Pseudo-randomization: Less rigorous version; may introduce bias.
Double-blind: Neither the patient nor the doctor knows which treatment was given → eliminates placebo effect and observer bias.
Glossary:
Placebo: Inactive substance used as a control.
Double-blind: Ensures unbiased results by keeping treatment assignment hidden.
Key Takeaway:
Robust clinical trial design (randomized and double-blinded) ensures that the outcomes reflect true drug effects, not bias or expectation.
Slide 36: Clinical Trials – Statistical Considerations
Key Points:
Statistical Factors:
Power: Probability of detecting a true effect.
Effect size: Magnitude of drug impact.
Sample size: Number of participants.
Bias: Sources include design flaws, publication bias, and patient selection.
Meta-Analysis:
Combines data from multiple studies for a stronger overall conclusion.
Helps uncover hidden effects or reinforce findings.
Interim Analyses:
Ongoing evaluation during a trial to ensure safety and effectiveness.
Key Outcome Measures:
Subjective outcomes (e.g., pain ratings) must be interpreted carefully.
Objective outcomes (e.g., blood pressure) are more reliable.
NNT (Number Needed to Treat): Number of patients who must be treated to benefit one person.
NNH (Number Needed to Harm): Number needed to cause one adverse effect.
Glossary:
NNT / NNH: Help quantify drug benefits vs. risks in clinical terms.
Meta-analysis: A "study of studies."
Key Takeaway:
Good clinical trials rely on careful statistics and clear outcome measures to interpret whether a drug truly works—and whether it’s worth the risk.

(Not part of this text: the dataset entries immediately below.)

import Literature.NumberTheory.ComplexMultiplication.BalancedTransversalOfCorankOne
import HarnessLib

/-!
# Kubota's defect space: null sets of balanced anti-invariant weights (rank of CM types on twelve embeddings, I)

Abstract setting of `CMTypeRank.lean` (`G` acting on the finite set `E` of embeddings, central fixed-point-free
involution `ρ`, CM type `Φ`, `IsCMTypeWith ρ Φ`, rank `typeRank G Φ`).  First of five files proving that a
PRIMITIVE CM type on `|E| = 12` embeddings has rank `≥ 6` (`RankAtLeastSix.lean`, where the whole
argument is described).  Everything PROVED; no definition, no named fact (D-0014/D-0026).

Contents: a balanced `ρ`-anti-invariant weight sums to zero over every translate `g⁻¹Φ`
(`sum_mul_translateInd_eq_zero`); for a `G`-stable space `M ≠ 0` of such weights on a transitive `G`-set no point
is `M`-null (`exists_apply_ne_zero`); translates are determined by their trace on `Φ`
(`forall_smul_mem_iff_of_forall_mem`, sign vectors `antiVec_eq_of_forall_iff`); `|Φ|·2 = |E|`; for every `g` both
`Φ ∩ g⁻¹Φ` and `Φ ∖ g⁻¹Φ` are `M`-null (`sum_filter_filter_eq_zero`); when the values of `M` separate points, an
`M`-null subset of `Φ` has neither one nor two elements and two `M`-null `3`-subsets of `Φ` with null complements
are equal or complementary (`eq_or_eq_sdiff_of_null`).

## References (held texts)

* B. Dodson, *On the Mumford–Tate group of an abelian variety with complex multiplication*, J. Algebra 111 (1987)
  [Dodson1987] (`paper:doi-10-1016-0021-8693-87-90242-0`), p0003 Thm. 1.0, Thm. 1.4; p0004 Cor. 1.5.
* T. Kubota, Trans. AMS 118 (1965) [Kubota1965], §4 (defect).  K. A. Ribet, Mém. SMF 2 (1980) [Ribet1980], §3 (3.5).
* B. B. Gordon, *A survey of the Hodge conjecture for abelian varieties* [Gordon1999HodgeAVSurvey], §9.2 (9.2.1), 9.4.
-/

noncomputable section

open scoped BigOperators Pointwise Classical

namespace Summit.HodgeConjecture.CorCM.CMSixfoldRank

open Literature.NumberTheory.ComplexMultiplication
open Literature.NumberTheory.ComplexMultiplication.IsCMTypeWith

variable {G : Type*} [Group G] {E : Type*} [MulAction G E]

variable {ρ : G} {Φ : Set E} (h : IsCMTypeWith ρ Φ)
include h

section Finite

variable [Fintype E]

/-! ### Balanced anti-invariant weights vanish on every translate -/

/-- A `ρ`-anti-invariant weight has total mass `0`. [folklore] -/
theorem sum_eq_zero_of_anti' {μ : E → ℚ} (hanti : ∀ x, μ (ρ • x) = -μ x) : ∑ x, μ x = 0 := by
  have hb : Function.Bijective fun x : E => ρ • x :=
    ⟨fun x y hxy => by simpa [h.invol] using congrArg (fun z => ρ • z) hxy, fun y => ⟨ρ • y, h.invol y⟩⟩
  have h1 : ∑ x, μ (ρ • x) = ∑ x, μ x := hb.sum_comp μ
  simp only [hanti, Finset.sum_neg_distrib] at h1
  linarith

/-- **A balanced `ρ`-anti-invariant weight sums to zero over every translate `g⁻¹Φ = {x | g•x ∈ Φ}`**:
`Σ_x μ(x)·[g•x ∈ Φ] = 0` (Pohlmann's condition `2Σ_{gx∈Φ} μ = Σ μ` with `Σ μ = 0`). [cite: Gordon1999HodgeAVSurvey, §9.2 (9.2.1)] -/
theorem sum_mul_translateInd_eq_zero {μ : E → ℚ} (hanti : ∀ x, μ (ρ • x) = -μ x) (hbal : IsBalanced G Φ μ)
    (g : G) : ∑ x, μ x * translateInd Φ g x = 0 := by
  have h0 := sum_eq_zero_of_anti' h hanti
  have h1 := hbal g
  rw [h0] at h1
  linarith

/-- The same, as a sum over the finset `{x | g • x ∈ Φ}`. [cite: Gordon1999HodgeAVSurvey, §9.2 (9.2.1)] -/
theorem sum_filter_eq_zero {μ : E → ℚ} (hanti : ∀ x, μ (ρ • x) = -μ x) (hbal : IsBalanced G Φ μ) (g : G) :
    ∑ x ∈ Finset.univ.filter (fun x : E => g • x ∈ Φ), μ x = 0 := by
  have h1 := sum_mul_translateInd_eq_zero h hanti hbal g
  rw [Finset.sum_filter]
  have h2 : ∀ x : E, μ x * translateInd Φ g x = if g • x ∈ Φ then μ x else 0 := fun x => by
    by_cases hx : g • x ∈ Φ
    · rw [translateInd_of_mem hx, if_pos hx, mul_one]
    · rw [translateInd_of_not_mem hx, if_neg hx, mul_zero]
  simpa only [h2] using h1

end Finite

omit h in
/-- **No point is null for a non-zero `G`-stable space of weights on a transitive `G`-set**: if every `μ ∈ M`
vanished at `x`, then (translating) every `μ ∈ M` would vanish everywhere. [folklore] -/
theorem exists_apply_ne_zero [MulAction.IsPretransitive G E] (M : Submodule ℚ (E → ℚ))
    (hMG : ∀ μ ∈ M, ∀ g : G, (fun x => μ (g • x)) ∈ M) (hM : M ≠ ⊥) (x : E) :
    ∃ μ ∈ M, μ x ≠ 0 := by
  by_contra hx
  push Not at hx
  apply hM
  rw [Submodule.eq_bot_iff]
  intro μ hμ
  funext y
  obtain ⟨g, rfl⟩ := MulAction.exists_smul_eq G x y
  exact hx _ (hMG μ hμ g)

omit h in
/-- Translating preserves equivalence: `μ(x) = μ(y)` for all `μ ∈ M` iff `μ(gx) = μ(gy)` for all `μ ∈ M`
(`M` is `G`-stable). [folklore] -/
theorem forall_apply_smul_eq_iff (M : Submodule ℚ (E → ℚ))
    (hMG : ∀ μ ∈ M, ∀ g : G, (fun x => μ (g • x)) ∈ M) (g : G) (x y : E) :
    (∀ μ ∈ M, μ (g • x) = μ (g • y)) ↔ (∀ μ ∈ M, μ x = μ y) := by
  constructor
  · intro hxy μ hμ
    have h1 := hxy _ (hMG μ hμ g⁻¹)
    simpa only [smul_smul, inv_mul_cancel, one_smul] using h1
  · intro hxy μ hμ
    exact hxy _ (hMG μ hμ g)


/-! ### Transversals, sign vectors -/

/-- `x ∉ Φ` forces `ρx ∈ Φ`. [cite: Dodson1987, §1.1 (p. 50)] -/
theorem rho_smul_mem_of_not_mem {x : E} (hx : x ∉ Φ) : ρ • x ∈ Φ := by
  by_contra hρ
  exact hx ((h.mem_iff x).2 hρ)

/-- Two translates containing the same elements of `Φ` are equal (extend from `Φ` to `E` through `ρ`). [folklore] -/
theorem forall_smul_mem_iff_of_forall_mem {g g' : G} (hΦ : ∀ x ∈ Φ, (g • x ∈ Φ ↔ g' • x ∈ Φ)) (x : E) :
    g • x ∈ Φ ↔ g' • x ∈ Φ := by
  by_cases hx : x ∈ Φ
  · exact hΦ x hx
  · have hρx : ρ • x ∈ Φ := rho_smul_mem_of_not_mem h hx
    have h1 := hΦ _ hρx
    rw [h.comm g x, h.comm g' x, h.rho_smul_mem_iff, h.rho_smul_mem_iff] at h1
    exact not_iff_not.1 h1

/-- A translate containing exactly the elements of `Φ` missed by another is its complement. [folklore] -/
theorem forall_smul_mem_iff_not_of_forall_mem {g g' : G} (hΦ : ∀ x ∈ Φ, (g • x ∈ Φ ↔ g' • x ∉ Φ)) (x : E) :
    g • x ∈ Φ ↔ g' • x ∉ Φ := by
  by_cases hx : x ∈ Φ
  · exact hΦ x hx
  · have hρx : ρ • x ∈ Φ := rho_smul_mem_of_not_mem h hx
    have h1 := hΦ _ hρx
    rw [h.comm g x, h.comm g' x, h.rho_smul_mem_iff, h.rho_smul_mem_iff, not_not] at h1
    constructor
    · intro h2 h3; exact h1.2 h3 h2
    · intro h2; by_contra h3; exact h2 (h1.1 h3)

omit h in
/-- Equal translates have equal sign vectors `u_g = 2·𝟙_{g⁻¹Φ} − 1`. [folklore] -/
theorem antiVec_eq_of_forall_iff {g g' : G} (hiff : ∀ x : E, g • x ∈ Φ ↔ g' • x ∈ Φ) :
    antiVec Φ g = antiVec Φ g' := by
  funext x
  simp only [antiVec]
  by_cases hx : g • x ∈ Φ
  · rw [translateInd_of_mem hx, translateInd_of_mem ((hiff x).1 hx)]
  · rw [translateInd_of_not_mem hx, translateInd_of_not_mem (mt (hiff x).2 hx)]

omit h in
/-- Complementary translates have opposite sign vectors. [folklore] -/
theorem antiVec_eq_neg_of_forall_iff {g g' : G} (hiff : ∀ x : E, g • x ∈ Φ ↔ g' • x ∉ Φ) :
    antiVec Φ g = -antiVec Φ g' := by
  funext x
  simp only [antiVec, Pi.neg_apply]
  by_cases hx : g • x ∈ Φ
  · rw [translateInd_of_mem hx, translateInd_of_not_mem ((hiff x).1 hx)]; norm_num
  · rw [translateInd_of_not_mem hx, translateInd_of_mem (not_not.1 (mt (hiff x).2 hx))]; norm_num

section Finite2

variable [Fintype E]

/-- `|Φ| · 2 = |E|`: `Φ` and `ρΦ` partition `E`. [cite: Dodson1987, §1.1 (p. 50)] -/
theorem card_filter_mem_mul_two : (Finset.univ.filter fun x : E => x ∈ Φ).card * 2 = Fintype.card E := by
  set A : Finset E := Finset.univ.filter fun x : E => x ∈ Φ with hA
  have hinj : Set.InjOn (fun x : E => ρ • x) ↑A := fun x _ y _ hxy => by
    simpa [h.invol] using congrArg (fun z => ρ • z) hxy
  have hcard : (A.image fun x => ρ • x).card = A.card := Finset.card_image_of_injOn hinj
  have hdisj : Disjoint A (A.image fun x => ρ • x) := by
    rw [Finset.disjoint_left]
    intro x hx hx'
    obtain ⟨y, hy, rfl⟩ := Finset.mem_image.1 hx'
    simp only [hA, Finset.mem_filter, Finset.mem_univ, true_and] at hx hy
    exact (h.mem_iff y).1 hy hx
  have hunion : A ∪ A.image (fun x => ρ • x) = Finset.univ := by
    ext x
    simp only [Finset.mem_union, Finset.mem_univ, iff_true]
    by_cases hx : x ∈ Φ
    · exact Or.inl (by simpa [hA] using hx)
    · refine Or.inr (Finset.mem_image.2 ⟨ρ • x, ?_, h.invol x⟩)
      simpa [hA] using rho_smul_mem_of_not_mem h hx
  have := Finset.card_union_of_disjoint hdisj
  rw [hunion, Finset.card_univ, hcard] at this
  omega

/-! ### Null sets for a space of balanced anti-invariant weights -/

/-- For a space `M` of balanced `ρ`-anti-invariant weights and any `g`, both `Φ ∩ g⁻¹Φ` and `Φ ∖ g⁻¹Φ` are
`M`-null: `Σ_Φ μ = 0 = Σ_{g⁻¹Φ} μ = Σ_{Φ ∩ g⁻¹Φ} μ − Σ_{Φ ∖ g⁻¹Φ} μ`. [cite: Gordon1999HodgeAVSurvey, §9.2 (9.2.1)] -/
theorem sum_filter_filter_eq_zero (M : Submodule ℚ (E → ℚ)) (hMa : ∀ μ ∈ M, ∀ x, μ (ρ • x) = -μ x)
    (hMb : ∀ μ ∈ M, IsBalanced G Φ μ) (g : G) {μ : E → ℚ} (hμ : μ ∈ M) :
    ∑ x ∈ (Finset.univ.filter fun x : E => x ∈ Φ).filter (fun x => g • x ∈ Φ), μ x = 0 ∧
      ∑ x ∈ (Finset.univ.filter fun x : E => x ∈ Φ).filter (fun x => g • x ∉ Φ), μ x = 0 := by
  set A : Finset E := Finset.univ.filter fun x : E => x ∈ Φ with hA
  set P : Finset E := A.filter fun x => g • x ∈ Φ with hP
  set Q : Finset E := A.filter fun x => g • x ∉ Φ with hQ
  -- `Σ_Φ μ = Σ_P μ + Σ_Q μ = 0`
  have hΦ : ∑ x ∈ A, μ x = 0 := by
    have := sum_filter_eq_zero h (hMa μ hμ) (hMb μ hμ) 1
    simpa only [one_smul, hA] using this
  have hsplit : ∑ x ∈ A, μ x = ∑ x ∈ P, μ x + ∑ x ∈ Q, μ x :=
    (Finset.sum_filter_add_sum_filter_not A (fun x => g • x ∈ Φ) μ).symm
  -- `Σ_{g⁻¹Φ} μ = Σ_P μ + Σ_{ρQ} μ = Σ_P μ − Σ_Q μ = 0`
  set T : Finset E := Finset.univ.filter fun x : E => g • x ∈ Φ with hT
  have hTsum : ∑ x ∈ T, μ x = 0 := sum_filter_eq_zero h (hMa μ hμ) (hMb μ hμ) g
  have hT1 : T.filter (fun x => x ∈ Φ) = P := by
    ext x; simp only [hT, hP, hA, Finset.mem_filter, Finset.mem_univ, true_and]; tauto
  have hT2 : T.filter (fun x => x ∉ Φ) = Q.image fun y => ρ • y := by
    ext x
    simp only [hT, hQ, hA, Finset.mem_filter, Finset.mem_univ, true_and, Finset.mem_image]
    constructor
    · rintro ⟨hgx, hx⟩
      refine ⟨ρ • x, ⟨rho_smul_mem_of_not_mem h hx, ?_⟩, h.invol x⟩
      rw [h.comm, h.rho_smul_mem_iff, not_not]; exact hgx
    · rintro ⟨y, ⟨hy, hgy⟩, rfl⟩
      refine ⟨?_, (h.mem_iff y).1 hy⟩
      rw [h.comm, h.rho_smul_mem_iff]; exact hgy
  have hinj : Set.InjOn (fun y : E => ρ • y) ↑Q := fun x _ y _ hxy => by
    simpa [h.invol] using congrArg (fun z => ρ • z) hxy
  have hTsplit : ∑ x ∈ T, μ x = ∑ x ∈ P, μ x - ∑ x ∈ Q, μ x := by
    rw [← Finset.sum_filter_add_sum_filter_not T (fun x => x ∈ Φ) μ, hT1, hT2, Finset.sum_image hinj]
    simp only [hMa μ hμ, Finset.sum_neg_distrib]
    ring
  constructor <;> linarith

end Finite2

omit h in
/-- An `M`-null set is not a singleton (no point is null). [folklore] -/
theorem false_of_sum_singleton [MulAction.IsPretransitive G E] (M : Submodule ℚ (E → ℚ))
    (hMG : ∀ μ ∈ M, ∀ g : G, (fun x => μ (g • x)) ∈ M) (hM : M ≠ ⊥) {A : Finset E} (hA1 : A.card = 1)
    (hA : ∀ μ ∈ M, ∑ x ∈ A, μ x = 0) : False := by
  obtain ⟨a, rfl⟩ := Finset.card_eq_one.1 hA1
  obtain ⟨μ, hμ, hμa⟩ := exists_apply_ne_zero M hMG hM a
  exact hμa (by simpa using hA μ hμ)


/-- An `M`-null subset of `Φ` does not have two elements when the values of `M` separate points: `μ(a) = −μ(b) =
μ(ρb)` for all `μ` would force `a = ρb ∉ Φ`. [folklore] -/
theorem false_of_card_eq_two (M : Submodule ℚ (E → ℚ)) (hMa : ∀ μ ∈ M, ∀ x, μ (ρ • x) = -μ x)
    (hinj : ∀ x y : E, (∀ μ ∈ M, μ x = μ y) → x = y) {A : Finset E} (hAΦ : ∀ x ∈ A, x ∈ Φ)
    (hA2 : A.card = 2) (hA : ∀ μ ∈ M, ∑ x ∈ A, μ x = 0) : False := by
  obtain ⟨a, b, hab, rfl⟩ := Finset.card_eq_two.1 hA2
  have hsame : ∀ μ ∈ M, μ a = μ (ρ • b) := fun μ hμ => by
    have h1 := hA μ hμ
    rw [Finset.sum_pair hab] at h1
    rw [hMa μ hμ]
    linarith
  have hab' := hinj a (ρ • b) hsame
  have ha : a ∈ Φ := hAΦ a (by simp)
  have hb : b ∈ Φ := hAΦ b (by simp)
  rw [hab'] at ha
  exact (h.mem_iff b).1 hb ha

omit h in
/-- Two `M`-null sets of the same size do not differ by exactly one element (when the values of `M` separate
points): the two differing elements would take the same values. [folklore] -/
theorem false_of_card_sdiff_eq_one (M : Submodule ℚ (E → ℚ))
    (hinj : ∀ x y : E, (∀ μ ∈ M, μ x = μ y) → x = y) {A B : Finset E}
    (hA : ∀ μ ∈ M, ∑ x ∈ A, μ x = 0) (hB : ∀ μ ∈ M, ∑ x ∈ B, μ x = 0) (hcard : A.card = B.card)
    (h1 : (A \ B).card = 1) : False := by
  have h1' : (B \ A).card = 1 := by
    have ha := Finset.card_sdiff_add_card_inter A B
    have hb := Finset.card_sdiff_add_card_inter B A
    rw [Finset.inter_comm] at hb
    omega
  obtain ⟨c, hc⟩ := Finset.card_eq_one.1 h1
  obtain ⟨d, hd⟩ := Finset.card_eq_one.1 h1'
  have hsame : ∀ μ ∈ M, μ c = μ d := by
    intro μ hμ
    have ha : ∑ x ∈ A \ (A ∩ B), μ x + ∑ x ∈ A ∩ B, μ x = ∑ x ∈ A, μ x :=
      Finset.sum_sdiff Finset.inter_subset_left
    have hb : ∑ x ∈ B \ (A ∩ B), μ x + ∑ x ∈ A ∩ B, μ x = ∑ x ∈ B, μ x :=
      Finset.sum_sdiff Finset.inter_subset_right
    have e1 : A \ (A ∩ B) = A \ B := by
      ext x; simp only [Finset.mem_sdiff, Finset.mem_inter]; tauto
    have e2 : B \ (A ∩ B) = B \ A := by
      ext x; simp only [Finset.mem_sdiff, Finset.mem_inter]; tauto
    rw [e1, hc, Finset.sum_singleton, hA μ hμ] at ha
    rw [e2, hd, Finset.sum_singleton, hB μ hμ] at hb
    linarith
  have hcd : c = d := hinj c d hsame
  have hcA : c ∈ A \ B := by rw [hc]; exact Finset.mem_singleton_self c
  have hdB : d ∈ B \ A := by rw [hd]; exact Finset.mem_singleton_self d
  rw [Finset.mem_sdiff] at hcA hdB
  exact hcA.2 (hcd ▸ hdB.1)

omit h in
/-- **Two `M`-null `3`-subsets of a `6`-set with null complements are equal or complementary** (values of `M`
separating points): by the size `k` of their difference — `k = 1` is excluded by the previous lemma, `k = 2` is
`k = 1` for the complement. [folklore] -/
theorem eq_or_eq_sdiff_of_null (M : Submodule ℚ (E → ℚ))
    (hinj : ∀ x y : E, (∀ μ ∈ M, μ x = μ y) → x = y) {Φf A B : Finset E} (hAΦ : A ⊆ Φf) (hBΦ : B ⊆ Φf)
    (hA : ∀ μ ∈ M, ∑ x ∈ A, μ x = 0) (hB : ∀ μ ∈ M, ∑ x ∈ B, μ x = 0)
    (hB' : ∀ μ ∈ M, ∑ x ∈ Φf \ B, μ x = 0)
    (hcA : A.card = 3) (hcB : B.card = 3) (hcΦ : Φf.card = 6) : A = B ∨ A = Φf \ B := by
  have hk : (A \ B).card ≤ 3 := hcA ▸ Finset.card_le_card Finset.sdiff_subset
  have hcB' : (Φf \ B).card = 3 := by
    have h1 := Finset.card_sdiff_add_card_inter Φf B
    rw [Finset.inter_eq_right.2 hBΦ] at h1
    omega
  have hAB := Finset.card_sdiff_add_card_inter A B
  obtain ⟨k, hk'⟩ : ∃ k, (A \ B).card = k := ⟨_, rfl⟩
  rw [hk'] at hk hAB
  interval_cases k
  · left
    have hsub : A ⊆ B := by
      intro x hx
      by_contra hxB
      have hx' : x ∈ A \ B := Finset.mem_sdiff.2 ⟨hx, hxB⟩
      rw [Finset.card_eq_zero.1 hk'] at hx'
      exact Finset.notMem_empty x hx'
    exact Finset.eq_of_subset_of_card_le hsub (by omega)
  · exact (false_of_card_sdiff_eq_one M hinj hA hB (by omega) hk').elim
  · exfalso
    refine false_of_card_sdiff_eq_one M hinj hA hB' (by omega) ?_
    have e : A \ (Φf \ B) = A ∩ B := by
      ext x
      simp only [Finset.mem_sdiff, Finset.mem_inter, not_and, not_not]
      constructor
      · rintro ⟨hxA, hx⟩; exact ⟨hxA, hx (hAΦ hxA)⟩
      · rintro ⟨hxA, hxB⟩; exact ⟨hxA, fun _ => hxB⟩
    rw [e]
    omega
  · right
    have hsub : A ⊆ Φf \ B := by
      intro x hxA
      refine Finset.mem_sdiff.2 ⟨hAΦ hxA, fun hxB => ?_⟩
      have hx' : x ∈ A ∩ B := Finset.mem_inter.2 ⟨hxA, hxB⟩
      have h0 : (A ∩ B).card = 0 := by omega
      rw [Finset.card_eq_zero.1 h0] at hx'
      exact Finset.notMem_empty x hx'
    exact Finset.eq_of_subset_of_card_le hsub (by omega)

end Summit.HodgeConjecture.CorCM.CMSixfoldRank

end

Slide 37: Clinical Trials – The Four Phases
Key Points:
Clinical trials are conducted in four main phases, each with a specific purpose:
Phase 1:
Participants: Healthy volunteers (usually 20–100).
Focus:
Pharmacokinetics (how the drug moves through the body).
Tolerability (early safety and side effects).
Phase 2:
Participants: Small group of patients with the disease.
Focus:
Therapeutic efficacy (does it work?).
Optimal dose selection.
Phase 3:
Participants: Large number of patients in controlled trials.
Focus:
Efficacy under realistic conditions (how well it works in daily life).
Safety and side effects.
Phase 4:
Conducted after drug approval (post-marketing).
Focus:
Long-term safety and tolerability in a broader population.
Glossary:
Pharmacokinetics: How a drug is absorbed, distributed, metabolized, and excreted.
Tolerability: How well patients can handle the drug without major side effects.
Post-marketing: Surveillance of drug use after it's on the market.
Key Takeaway:
Clinical trials progress from testing in healthy volunteers to widespread patient use, ensuring a drug is safe, effective, and usable under real-life conditions before and after approval.